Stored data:
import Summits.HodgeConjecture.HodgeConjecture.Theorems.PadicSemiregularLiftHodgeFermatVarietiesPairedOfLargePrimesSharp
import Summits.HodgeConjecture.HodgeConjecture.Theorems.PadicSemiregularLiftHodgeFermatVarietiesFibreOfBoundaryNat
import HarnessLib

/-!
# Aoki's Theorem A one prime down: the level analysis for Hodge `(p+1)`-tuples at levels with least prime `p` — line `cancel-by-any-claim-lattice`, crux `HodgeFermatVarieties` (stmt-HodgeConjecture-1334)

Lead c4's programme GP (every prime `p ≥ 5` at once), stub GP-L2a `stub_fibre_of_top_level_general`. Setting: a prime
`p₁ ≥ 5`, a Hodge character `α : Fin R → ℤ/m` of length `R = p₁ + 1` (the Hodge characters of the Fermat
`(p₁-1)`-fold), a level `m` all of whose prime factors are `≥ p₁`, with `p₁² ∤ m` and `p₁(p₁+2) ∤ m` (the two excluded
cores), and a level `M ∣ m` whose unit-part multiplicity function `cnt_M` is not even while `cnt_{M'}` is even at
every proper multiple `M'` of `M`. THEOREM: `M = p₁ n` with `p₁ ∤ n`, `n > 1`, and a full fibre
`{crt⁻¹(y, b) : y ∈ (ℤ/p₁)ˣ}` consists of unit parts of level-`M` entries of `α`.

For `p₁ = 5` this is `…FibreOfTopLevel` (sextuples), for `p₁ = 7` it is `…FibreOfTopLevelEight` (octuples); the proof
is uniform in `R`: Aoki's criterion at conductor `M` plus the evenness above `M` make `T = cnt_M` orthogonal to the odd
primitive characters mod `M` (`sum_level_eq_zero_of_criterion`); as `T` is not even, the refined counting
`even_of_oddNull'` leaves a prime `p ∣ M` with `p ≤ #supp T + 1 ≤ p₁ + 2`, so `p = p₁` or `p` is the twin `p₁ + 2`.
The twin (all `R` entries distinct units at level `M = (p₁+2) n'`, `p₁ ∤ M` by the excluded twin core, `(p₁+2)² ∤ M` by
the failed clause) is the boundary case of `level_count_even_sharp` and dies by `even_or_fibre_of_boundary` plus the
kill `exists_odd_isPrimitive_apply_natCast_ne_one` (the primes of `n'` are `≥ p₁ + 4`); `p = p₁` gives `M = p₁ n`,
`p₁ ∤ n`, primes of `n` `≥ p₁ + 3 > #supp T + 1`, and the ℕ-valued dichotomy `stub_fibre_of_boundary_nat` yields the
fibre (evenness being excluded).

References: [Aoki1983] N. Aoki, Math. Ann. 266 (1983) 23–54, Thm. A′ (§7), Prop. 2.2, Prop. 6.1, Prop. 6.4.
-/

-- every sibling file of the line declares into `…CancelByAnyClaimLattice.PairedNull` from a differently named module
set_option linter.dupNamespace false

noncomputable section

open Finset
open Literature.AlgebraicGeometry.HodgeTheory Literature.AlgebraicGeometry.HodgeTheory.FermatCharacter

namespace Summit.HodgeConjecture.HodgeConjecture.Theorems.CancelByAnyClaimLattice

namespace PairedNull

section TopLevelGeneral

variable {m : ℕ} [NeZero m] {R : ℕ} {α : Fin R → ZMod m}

• [To do] The line containing "section TopLevelGeneral" opens the range, and the last line of the entries closes it; copy that range exactly.

• [Solved problem]
section TopLevelGeneral

variable {m : ℕ} [NeZero m] {R : ℕ} {α : Fin R → ZMod m}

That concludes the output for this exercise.